# Standard practices for measuring candle power



## janieruth (Aug 28, 2008)

What is the standard practice for measuring candle power? We have just built an indoor practice field and the specs say 30 candle power. However, it only reaches the average of 30 candle power with the lights on and on a bright sunny day. At dark, with the lights on - it only measures an average of 19. The architect says that since it reaches an average of 30 (however limited that might be), that he has met the specs. I have searched through many code books and cannot find the standard engineering practices on how to measure candle power. Please help. Thanks!!!


----------



## jcsabolt2 (Sep 16, 2008)

Give Holophane a call. It is really going to depend on the contract between you and the architect/engineer. Did it state he needed to meet a minimum or an average of 30? I don't know any architects who do their own lighting design. Best left to the electrical engineers. I design highways and I'm sure our specs are much different than for sports fields.


----------



## jcsabolt2 (Sep 16, 2008)

Don't know if this helps or not, but here is a link from Philips for lighting software an another one by Simkar. Did you obtain a lighting plan that showed the contours of the lighting intensity?

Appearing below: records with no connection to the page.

import Summits.Ventures.LatticeQCDFlow.Scoring.MadrasSokalCoverage
import Summits.Ventures.LatticeQCDFlow.Scoring.MadrasSokalDataWindowCLT

/-!
# The PRINTED BAR at scorer B's DATA-CHOSEN window: the coverage probability of '`τ_{Ŵ}` within `z` printed bars of `τ̂_N(Ŵ_N)`' has GEN-7's fixed-window limit

HONEST FRAMING: exact (Metropolis-corrected) sampling algorithms for lattice gauge theory;
figures of merit are autocorrelation/cost numbers at stated couplings and volumes; no
continuum-physics claim.

Venture `LatticeQCDFlow` (cell pub-lqcd), sub-topic `Scoring`; FANOUT row 16 (`su2-base`), GEN-8.
NEW WORK of the cell — the docking of GEN-7's `Scoring/MadrasSokalCoverage.tendsto_measure_printedBar`
(window `w` fixed) with GEN-8's `MadrasSokalDataWindow.tendsto_measure_at_msWindow`, the Z-free
per-window consistency of `MadrasSokalDataWindowCLT`, and scorer B's typed selector
(`MadrasSokalWindowSelector`).  No definition; nothing cited as a fact.

* **`tendsto_measure_printedBar_at_msWindowSel`** — block-factor data (`ξ` i.i.d., square-integrable
  lag products, `c(0) ≠ 0`), population curve with a STRICT Madras–Sokal window `w ≤ Wmax` at the
  scorer's `c > 0`, `τ_w ≠ 0`, `Z` the Gaussian limit at window `w`, `z > 0`.  With
  `Ŵ_N = msWindowSel c Wmax (τ̂_N(·))` and scorer B's printed bar `δτ_B = τ̂ √((4W+2)/N)` read at
  `W = Ŵ_N`: the probability of '`|τ̂_N(Ŵ_N) − τ_{Ŵ_N}| ≤ z δτ_B(Ŵ_N)`' (in its null-safe studentised
  form, GEN-7 `msScale`) converges to `N(0, R/((4w+2) τ_w²))([−z, z])` — EXACTLY the fixed-window limit
  of `tendsto_measure_printedBar` at `W = w`; in particular GEN-7's `nominal_le_printedBar_limit`
  reading ('the printed bar over-covers in the Gaussian model') applies verbatim to what scorer B prints.

NOT CLAIMED: tangential crossings; `w > Wmax`; numbers.
-/

noncomputable section

open MeasureTheory ProbabilityTheory Filter Finset WithLp Set
open scoped Topology ENNReal RealInnerProductSpace

namespace Summit.Ventures.LatticeQCDFlow.Scoring

section AtWindow

variable {Ω : Type*} [MeasurableSpace Ω] {P : Measure Ω} [IsProbabilityMeasure P]
variable {Ω' : Type*} [MeasurableSpace Ω'] {P' : Measure Ω'} [IsProbabilityMeasure P']
variable {S : Type*} [MeasurableSpace S] {ξ : ℕ → Ω → S} {m : ℕ} {F : (Fin (m + 1) → S) → ℝ}

/-- **THE PRINTED-BAR COVERAGE AT THE DATA-CHOSEN WINDOW.**  See the module docstring. -/
theorem tendsto_measure_printedBar_at_msWindowSel (hξ : ∀ i, Measurable (ξ i)) (hind : iIndepFun ξ P)
    (hid : ∀ i, IdentDistrib (ξ i) (ξ 0) P P) (hF : Measurable F)
    (h4 : ∀ t, MemLp (fun ω => blockFactor F ξ 0 ω * blockFactor F ξ t ω) 2 P)
    (hσ : P[fun ω => blockFactor F ξ 0 ω * blockFactor F ξ 0 ω] ≠ 0) {c : ℝ} (hc : 0 < c)
    {w Wmax : ℕ} (hwle : w ≤ Wmax)
    (hw : IsStrictMSWindow c (fun W => tauIntWindow (fun t =>
      P[fun ω => blockFactor F ξ 0 ω * blockFactor F ξ t ω]
        / P[fun ω => blockFactor F ξ 0 ω * blockFactor F ξ 0 ω]) W) w)
    (hτ : tauIntWindow (fun t => P[fun ω => blockFactor F ξ 0 ω * blockFactor F ξ t ω]
        / P[fun ω => blockFactor F ξ 0 ω * blockFactor F ξ 0 ω]) w ≠ 0)
    {Z : Ω' → EuclideanSpace ℝ (Fin (w + 1))} (hZm : AEMeasurable Z P')
    (hZ : ∀ a : EuclideanSpace ℝ (Fin (w + 1)), HasLaw (fun ω' => ⟪a, Z ω'⟫) (gaussianReal 0
      (∑ s : Fin (w + 1), ∑ t : Fin (w + 1),
        a s * a t * lagProdACov (blockFactor F ξ) P (m + w) s t).toNNReal) P') {z : ℝ} (hz : 0 < z) :
    Tendsto (fun N : ℕ => P {ω |
        |Real.sqrt N
          * (tauIntWindow (fun t => acovHat (blockFactor F ξ) N t ω / acovHat (blockFactor F ξ) N 0 ω)
              (msWindowSel c Wmax (fun W => tauIntWindow (fun t =>
                acovHat (blockFactor F ξ) N t ω / acovHat (blockFactor F ξ) N 0 ω) W))
            - tauIntWindow (fun t => P[fun ω => blockFactor F ξ 0 ω * blockFactor F ξ t ω]
                / P[fun ω => blockFactor F ξ 0 ω * blockFactor F ξ 0 ω])
              (msWindowSel c Wmax (fun W => tauIntWindow (fun t =>
                acovHat (blockFactor F ξ) N t ω / acovHat (blockFactor F ξ) N 0 ω) W)))
          * msScale (msWindowSel c Wmax (fun W => tauIntWindow (fun t =>
                acovHat (blockFactor F ξ) N t ω / acovHat (blockFactor F ξ) N 0 ω) W))
              (tauIntWindow (fun t => acovHat (blockFactor F ξ) N t ω
                / acovHat (blockFactor F ξ) N 0 ω)
                (msWindowSel c Wmax (fun W => tauIntWindow (fun t =>
                  acovHat (blockFactor F ξ) N t ω / acovHat (blockFactor F ξ) N 0 ω) W)))| ≤ z})
      atTop
      (𝓝 (gaussianReal 0 (NNReal.mk (msScale w (tauIntWindow (fun t =>
          P[fun ω => blockFactor F ξ 0 ω * blockFactor F ξ t ω]
            / P[fun ω => blockFactor F ξ 0 ω * blockFactor F ξ 0 ω]) w) ^ 2) (sq_nonneg _)
        * (∑ s : Fin (w + 1), ∑ t : Fin (w + 1),
            tauHatGrad w (toLp 2 fun t : Fin (w + 1) =>
              P[fun ω => blockFactor F ξ 0 ω * blockFactor F ξ t ω]) s
            * tauHatGrad w (toLp 2 fun t : Fin (w + 1) =>
              P[fun ω => blockFactor F ξ 0 ω * blockFactor F ξ t ω]) t
            * lagProdACov (blockFactor F ξ) P (m + w) s t).toNNReal) (Icc (-z) z))) := by
  -- name the curves and the window-indexed events
  set τhat : ℕ → ℕ → Ω → ℝ := fun N W ω => tauIntWindow (fun t => acovHat (blockFactor F ξ) N t ω
      / acovHat (blockFactor F ξ) N 0 ω) W with hτhat
  set τW : ℕ → ℝ := fun W => tauIntWindow (fun t => P[fun ω => blockFactor F ξ 0 ω * blockFactor F ξ t ω]
      / P[fun ω => blockFactor F ξ 0 ω * blockFactor F ξ 0 ω]) W with hτW
  set A : ℕ → ℕ → Set Ω := fun N W =>
    {ω | |Real.sqrt N * (τhat N W ω - τW W) * msScale W (τhat N W ω)| ≤ z} with hA
  have hfixed := tendsto_measure_printedBar hξ hind hid hF h4 w hσ hτ hZm hZ hz
  have hconv : ∀ W, 1 ≤ W → W ≤ w → TendstoInMeasure P (fun N => τhat N W) atTop fun _ => τW W :=
    fun W _ _ => tendstoInMeasure_tauIntWindow_blockFactor hξ hind hid hF h4 hσ W
  have hsel : ∀ N ω, IsMSWindow c (fun W => τhat N W ω) w →
      msWindowSel c Wmax (fun W => τhat N W ω) = w :=
    fun _ _ h => msWindowSel_eq_of_isMSWindow h hwle
  exact tendsto_measure_at_msWindow (A := A) hfixed hc hw hconv hsel

end AtWindow

end Summit.Ventures.LatticeQCDFlow.Scoring

end
import Summits.Ventures.PercRepro.ProfilePointedCircuitClassesStarStarF
import Summits.Ventures.PercRepro.ProfilePointedCircuitClassesSevenD

/-!
# PercRepro — `InOutBottomFour` HOLDS: `in_4(e) ≤ out_5(e)` AT EVERY POINT OF EVERY MATROID WITH `#E = ρ + 4`, `ρ ≥ 6`
(p5, gen 41; `proofs/P5-GM1.md` §61)

The assembly.  (1) `ρ = 7`, coloop-free: the bi-independent `4`-sets through `e` and `5`-sets avoiding `e` are the
demands and units of the dual `N✶` (rank `4`, loopless, `11` points), and part IV applies
(`inCount_four_le_outCount_five_of_seven`).  (2) A coloop `x ≠ e`: the demands of `N` are demands of `N ∖ x`
(every demand avoids `x`, whose complement is a basis) and the units of `N ∖ x` are units of `N` (adding the
coloop `x` to an independent set keeps it independent): `in_4^N(e) ≤ in_4^{N∖x}(e)`,
`out_5^{N∖x}(e) ≤ out_5^N(e)` (`inCount_le_inCount_delete_of_coloop`, `outCount_delete_le_outCount_of_coloop`),
and `N ∖ x` has rank `ρ − 1` and nullity `4`.  (3) Induction on `#E`: a coloop `e` (`in_4(e) = 0`), a coloop
`x ≠ e` with `ρ = 6` (`n = 10`, §59) or `ρ ≥ 7` (delete it), or no coloop at all — `ρ = 6` (§59), `ρ = 7` (this
file), `ρ ≥ 8` (`StarStar`): **`inOutBottomFour_holds : InOutBottomFour α`**.
-/

open scoped Matroid

namespace PercRepro.Cogirth

open Finset ThmH Skew Shadow Profile

variable {α : Type} [DecidableEq α] {N : Matroid α} [N.Finite]

section SevenE

/-- Bi-independence in `N` is bi-spanning in the dual: for `X ⊆ E`, `X` and `E ∖ X` are independent in `N` iff
both span `N✶`. -/
theorem biIndep_iff_dual_spanning {X : Finset α} (hX : X ⊆ gr N) :
    (rk N X = X.card ∧ rk N (gr N \ X) = (gr N \ X).card) ↔
      (rk (N✶) X = rk (N✶) (gr (N✶)) ∧ rk (N✶) (gr N \ X) = rk (N✶) (gr (N✶))) := by
  rw [rk_dual_eq_rk_dual_gr_iff hX, rk_dual_eq_rk_dual_gr_iff (sdiff_subset (s := gr N) (t := X)),
    Finset.sdiff_sdiff_eq_self hX]
  exact and_comm

/-- **THE IN–OUT INEQUALITY AT `ρ = 7`** on coloop-free ground sets: `#E = ρ + 4`, `ρ = 7`, no coloops ⟹
`in_4(e) ≤ out_5(e)` for every `e ∈ E`. -/
theorem inCount_four_le_outCount_five_of_seven {e : α} (hn : (gr N).card = rk N (gr N) + 4)
    (hR7 : rk N (gr N) = 7) (hcf : ∀ x ∈ gr N, rk N ((gr N).erase x) = rk N (gr N)) (he : e ∈ gr N) :
    inCount N 4 e ≤ outCount N 5 e := by
  have hR : rk (N✶) (gr (N✶)) = 4 := by
    rw [gr_dual]
    have := rk_dual_add_rk (M := N)
    omega
  have hll : ∀ x ∈ gr (N✶), rk (N✶) {x} = 1 := by
    intro x hx
    rw [gr_dual] at hx
    have h := (rk_dual_eq_card_iff (singleton_subset_iff.2 hx)).2 (by
      rw [sdiff_singleton_eq_erase]; exact hcf x hx)
    rw [h, card_singleton]
  have h11 : (gr (N✶)).card = 11 := by rw [gr_dual]; omega
  have hed : e ∈ gr (N✶) := by rw [gr_dual]; exact he
  have hmain := card_demands_le_card_units_of_eleven hR hll h11 hed
  rw [gr_dual] at hmain
  unfold inCount outCount
  have eD : (biIndepSets N 4).filter (fun W => e ∈ W) =
      ((gr N).powersetCard 4).filter (fun W => e ∈ W ∧ rk (N✶) W = 4 ∧ rk (N✶) (gr N \ W) = 4) := by
    ext W
    rw [mem_filter, mem_biIndepSets, mem_filter, mem_powersetCard]
    constructor
    · rintro ⟨⟨hWg, hW4, hWr, hWc⟩, heW⟩
      have h := (biIndep_iff_dual_spanning hWg).1 ⟨hWr, hWc⟩
      rw [hR] at h
      exact ⟨⟨hWg, hW4⟩, heW, h.1, h.2⟩
    · rintro ⟨⟨hWg, hW4⟩, heW, h1, h2⟩
      have h := (biIndep_iff_dual_spanning hWg).2 (by rw [hR]; exact ⟨h1, h2⟩)
      exact ⟨⟨hWg, hW4, h.1, h.2⟩, heW⟩
  have eU : (biIndepSets N 5).filter (fun W' => e ∉ W') =
      ((gr N).powersetCard 5).filter (fun S => e ∉ S ∧ rk (N✶) S = 4 ∧ rk (N✶) (gr N \ S) = 4) := by
    ext S
    rw [mem_filter, mem_biIndepSets, mem_filter, mem_powersetCard]
    constructor
    · rintro ⟨⟨hSg, hS5, hSr, hSc⟩, heS⟩
      have h := (biIndep_iff_dual_spanning hSg).1 ⟨hSr, hSc⟩
      rw [hR] at h
      exact ⟨⟨hSg, hS5⟩, heS, h.1, h.2⟩
    · rintro ⟨⟨hSg, hS5⟩, heS, h1, h2⟩
      have h := (biIndep_iff_dual_spanning hSg).2 (by rw [hR]; exact ⟨h1, h2⟩)
      exact ⟨⟨hSg, hS5, h.1, h.2⟩, heS⟩
  rw [eD, eU]
  exact hmain

/-! ### Deleting a coloop -/

/-- A coloop `x` lies outside the closure of every subset of `E − x`. -/
theorem notMem_clF_of_rk_erase_lt {x : α} (hx : x ∈ gr N) (hco : rk N ((gr N).erase x) < rk N (gr N))
    {Z : Finset α} (hZ : Z ⊆ (gr N).erase x) : x ∉ clF N Z := by
  intro h
  have h1 : x ∈ clF N ((gr N).erase x) := mem_clF_of_subset hZ h
  rw [mem_clF_iff_rk_insert_eq hx (erase_subset x (gr N)), insert_erase hx] at h1
  omega

/-- **The demands survive the deletion of a coloop `x ≠ e`**: every bi-independent `4`-set `W ∋ e` avoids `x`
(the basis `E ∖ W` contains every coloop) and stays bi-independent in `N ∖ x`. -/
theorem inCount_le_inCount_delete_of_coloop {e x : α} (hn : (gr N).card = rk N (gr N) + 4)
    (hco : rk N ((gr N).erase x) < rk N (gr N)) :
    inCount N 4 e ≤ inCount (N ＼ ({x} : Set α)) 4 e := by
  unfold inCount
  apply card_le_card
  intro W hW
  rw [mem_filter, mem_biIndepSets] at hW
  obtain ⟨⟨hWg, hW4, hWr, hWc⟩, heW⟩ := hW
  have hBcard : (gr N \ W).card = rk N (gr N) := by rw [card_sdiff_of_subset hWg, hn, hW4]; omega
  -- `x ∉ W`
  have hxW : x ∉ W := by
    intro hxW
    have hsub : gr N \ W ⊆ (gr N).erase x := by
      intro g hg
      rw [mem_sdiff] at hg
      exact mem_erase.2 ⟨fun h => hg.2 (h ▸ hxW), hg.1⟩
    have h1 := rk_mono' (M := N) hsub
    omega
  have hWx : W ⊆ (gr N).erase x := fun g hg => mem_erase.2 ⟨fun h => hxW (h ▸ hg), hWg hg⟩
  rw [mem_filter, mem_biIndepSets, gr_delete']
  refine ⟨⟨hWx, hW4, ?_, ?_⟩, heW⟩
  · rw [rk_delete hWx]; exact hWr
  · have e1 : (gr N).erase x \ W = (gr N \ W).erase x := by
      ext g
      rw [mem_sdiff, mem_erase, mem_erase, mem_sdiff]
      tauto
    rw [e1, rk_delete (erase_subset_erase x sdiff_subset)]
    exact rk_eq_card_of_subset_of_rk_eq_card (erase_subset x (gr N \ W)) hWc

/-- **The units of `N ∖ x` are units of `N`** for a coloop `x`: a bi-independent `5`-set `W' ∌ e` of `N ∖ x` is
bi-independent in `N` (adding the coloop `x` to the independent `E ∖ x ∖ W'` keeps it independent). -/
theorem outCount_delete_le_outCount_of_coloop {e x : α} (hx : x ∈ gr N)
    (hco : rk N ((gr N).erase x) < rk N (gr N)) :
    outCount (N ＼ ({x} : Set α)) 5 e ≤ outCount N 5 e := by
  unfold outCount
  apply card_le_card
  intro W' hW'
  rw [mem_filter, mem_biIndepSets, gr_delete'] at hW'
  obtain ⟨⟨hW'g, hW'5, hW'r, hW'c⟩, heW'⟩ := hW'
  rw [rk_delete hW'g] at hW'r
  rw [rk_delete (sdiff_subset (s := (gr N).erase x) (t := W'))] at hW'c
  rw [mem_filter, mem_biIndepSets]
  refine ⟨⟨hW'g.trans (erase_subset x (gr N)), hW'5, hW'r, ?_⟩, heW'⟩
  have hxW' : x ∉ W' := fun h => (mem_erase.1 (hW'g h)).1 rfl
  have e1 : gr N \ W' = insert x ((gr N).erase x \ W') := by
    ext g
    rw [mem_sdiff, mem_insert, mem_sdiff, mem_erase]
    constructor
    · rintro ⟨hg, hgW⟩
      by_cases hgx : g = x
      · exact Or.inl hgx
      · exact Or.inr ⟨⟨hgx, hg⟩, hgW⟩
    · rintro (h | ⟨⟨_, hg⟩, hgW⟩)
      · rw [h]; exact ⟨hx, hxW'⟩
      · exact ⟨hg, hgW⟩
  have hZ : (gr N).erase x \ W' ⊆ (gr N).erase x := sdiff_subset
  have hxZ : x ∉ (gr N).erase x \ W' := fun h => (mem_erase.1 (mem_sdiff.1 h).1).1 rfl
  rw [e1, rk_insert_eq hx (hZ.trans (erase_subset x (gr N))), if_neg (notMem_clF_of_rk_erase_lt hx hco hZ), hW'c,
    card_insert_of_notMem hxZ]

/-! ### The assembly -/

/-- **`in_4(e) ≤ out_5(e)` on every matroid with `#E = ρ(E) + 4` and `ρ(E) ≥ 6`**, by induction on `#E`: a coloop
`e`, a coloop `x ≠ e` (`ρ = 6`: the `n = 10` theorem; `ρ ≥ 7`: delete `x`), or no coloop (`ρ = 6`, `ρ = 7`,
`ρ ≥ 8`). -/
theorem inCount_four_le_outCount_five_of_six_le (n : ℕ) :
    ∀ (N : Matroid α) [N.Finite] (e : α), (gr N).card = n → e ∈ gr N → (gr N).card = rk N (gr N) + 4 →
      6 ≤ rk N (gr N) → inCount N 4 e ≤ outCount N 5 e := by
  induction n using Nat.strong_induction_on with
  | _ n ih =>
    intro N _ e hcard he hn hR
    -- `e` a coloop
    by_cases hce : rk N ((gr N).erase e) < rk N (gr N)
    · exact inCount_four_le_outCount_five_of_coloop hn hce
    -- a coloop `x ≠ e`
    by_cases hx : ∃ x ∈ (gr N).erase e, rk N ((gr N).erase x) < rk N (gr N)
    · obtain ⟨x, hx, hco⟩ := hx
      have hxg : x ∈ gr N := (mem_erase.1 hx).2
      have hxe : x ≠ e := (mem_erase.1 hx).1
      rcases Nat.lt_or_ge (rk N (gr N)) 7 with h6 | h7
      · exact inCount_four_le_outCount_five_of_card_ten hn (by omega) he
      · -- delete `x`
        have hrk : rk N ((gr N).erase x) + 1 = rk N (gr N) := by
          have := rk_le_rk_erase_add_one (M := N) (Subset.refl (gr N)) hxg
          omega
        have h1 := inCount_le_inCount_delete_of_coloop (e := e) hn hco
        have h2 := outCount_delete_le_outCount_of_coloop (e := e) hxg hco
        have h3 := ih ((gr N).card - 1) (by omega) (N ＼ ({x} : Set α)) e (by
            rw [gr_delete', card_erase_of_mem hxg])
          (by rw [gr_delete']; exact mem_erase.2 ⟨hxe.symm, he⟩)
          (by rw [gr_delete', card_erase_of_mem hxg, rk_delete (Subset.refl _)]; omega)
          (by rw [gr_delete', rk_delete (Subset.refl _)]; omega)
        omega
    -- no coloop at all
    · have hcf : ∀ x ∈ gr N, rk N ((gr N).erase x) = rk N (gr N) := by
        intro x hxg
        have hle := rk_mono' (M := N) (erase_subset x (gr N))
        by_cases hxe : x = e
        · rw [hxe] at hle ⊢; omega
        · have : ¬ rk N ((gr N).erase x) < rk N (gr N) := fun h => hx ⟨x, mem_erase.2 ⟨hxe, hxg⟩, h⟩
          omega
      rcases Nat.lt_or_ge (rk N (gr N)) 7 with h6 | h7
      · exact inCount_four_le_outCount_five_of_card_ten hn (by omega) he
      rcases Nat.lt_or_ge (rk N (gr N)) 8 with h7' | h8
      · exact inCount_four_le_outCount_five_of_seven hn (by omega) hcf he
      · exact inCount_four_le_outCount_five_of_eight_le hn h8 hcf

/-- **`InOutBottomFour` HOLDS**: on every finite matroid with `#E = ρ(E) + 4` and `ρ(E) ≥ 6`, for every point `e`,
`in_4(e) ≤ out_5(e)`. -/
theorem inOutBottomFour_holds : InOutBottomFour α := by
  intro N _ e he hn hR
  exact inCount_four_le_outCount_five_of_six_le (gr N).card N e rfl he hn hR

end SevenE

end PercRepro.Cogirth
import Summits.CriticalPhenomena.PercolationContinuityZ3.Theorems.PercNearOneGluingNoHeavyRsw3ClusterMomentSums
import HarnessLib

/-!
# RSW3 lane (P2, gen 22): BCKS CLUSTER MOMENTS, III — THE NUMBER OF MACROSCOPIC CLUSTERS IS TIGHT UNDER (A2)□:
# `E_{p_c} N_ε(Λ_N)^t ≤ C_t ε^{−2t}` for every `t`, `N ≥ 1`, `ε > 0`, and `P_{p_c}(N_ε(Λ_N) = 0) → 0` as `ε → 0` uniformly in `N`

builds on p205010 (kernel theorem, internal audit signed; external expert review pending) — NOT used in this file.

Cell `prim-rsw3`, prover seat `prim-rsw3-p2` (gen 22), memo `run/shared/lean/prim/rsw3/P2-RSWLITE.md` §29.
Support file (`--supports stmt-CriticalPhenomena-4575`); no definitions, no named facts, no sorries.

`N_a(Λ_N)(ω)` = the number of open clusters `C` of `ω` with `|C ∩ Λ(N)| ≥ a`, written INLINE as the number of distinct traces
`#{ C(x) ∩ Λ(N) : x ∈ Λ(N), V_x ≥ a }` (`V_x = |C(x) ∩ Λ(N)| = #{w ∈ Λ(N) : x ↔ w}`); the macroscopic threshold is `a = ε s(N)`,
`s(N) = (2N+1)^d π_{p_c}(N) ≍ E|C_max(Λ_N)|` (gen 21).  Borgs–Chayes–Kesten–Spencer (CMP 2001; Thm. 2 of Chayes' ICM 1998 report:
`E N_{Λ_n}(s(m), s(km)) ≍ (n/m)^d`) prove the tightness of the number of clusters of each scale under their Scaling Axioms
(verified in `d = 2`).  Here, at `p_c(ℤ^d)` from (A2)□ alone, every `d ≥ 2`:

* §1 (pointwise) `card_image_cluster_mul_le_card_filter` (`a · N_a ≤ #{x : V_x ≥ a}`: the fibre of the trace map over a fat trace `K`
  contains `K` itself), `card_filter_fat_mul_le_pairCount` (`a · #{x : V_x ≥ a} ≤ T_N`), **`sq_mul_card_image_cluster_le_pairCount`**
  (`a² N_a ≤ T_N = Σ_C |C ∩ Λ_N|²`), `card_image_cluster_eq_zero_iff` (`N_a = 0 ↔ M_N < a`), `card_image_cluster_eq_sum_inv`
  (the cluster-number formula `N_a = Σ_{x : V_x ≥ a} 1/V_x`, hence measurability);
* §2 **`exists_integral_numFat_pow_le_of_setToSetQuasiMultAspectAt`**: `∀ t ∃ C ∀ N ≥ 1 ∀ ε > 0: E_{p_c} N_{εs(N)}^{t+1} ≤ C ε^{−2(t+1)}`
  (part II's moments of `T_N`); the mean `E N_{εs(N)} ≤ C ε^{−2}`; Markov: `P_{p_c}(k ≤ N_{εs(N)}) ≤ C_t ε^{−2t−2}/k^{t+1}`;
* §3 **`exists_real_numFat_eq_zero_le_of_setToSetQuasiMultAspectAt`**: `∀ δ ∃ ε > 0 ∃ N₀ ∀ N ≥ N₀: P_{p_c}(N_{εs(N)} = 0) ≤ δ` (gen 19's
  lower tightness of `|C_max|`) — together: the number of clusters of `Λ_N` of the size of the largest one is bounded above in every
  moment and below in probability, uniformly in `N` (BCKS's 'the incipient infinite cluster is not unique, but there are only `O(1)`
  of them' in `d` dimensions under (A2)□);
* §4 `…_Z2` — `ℤ²` at `p_c = 1/2`, unconditionally.

References: C. Borgs, J. T. Chayes, H. Kesten, J. Spencer, Comm. Math. Phys. 224 (2001) 153–204, Thm. 1.1; J. T. Chayes, Doc. Math.
Extra Vol. ICM 1998 III, 113–122, Thm. 2 [BorgsChayesKestenSpencer2001]; Random Structures Algorithms 15 (1999) 368–413, §1
[BorgsChayesKestenSpencer1999]; D. Basu, A. Sapozhnikov, ECP 22 (2017) §1 (A2) [BasuSapozhnikov2017ECP]. [folklore]
-/

noncomputable section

It should have been part of the plan package.

"Calculating" candlepower I imagine uses a pretty common equation/practice. However, it seems like your problem was with the contract language. Who told who how much light and to use what protocol/spec. There most likely is going to be a minimum light requirement for any type of facility. However, I would imagine anything above and beyond that would have to be decided between the designer and the client. Find your paper trail. If there is none and no "standard" specification or guideline to follow you are screwed. It would be a change order.


----------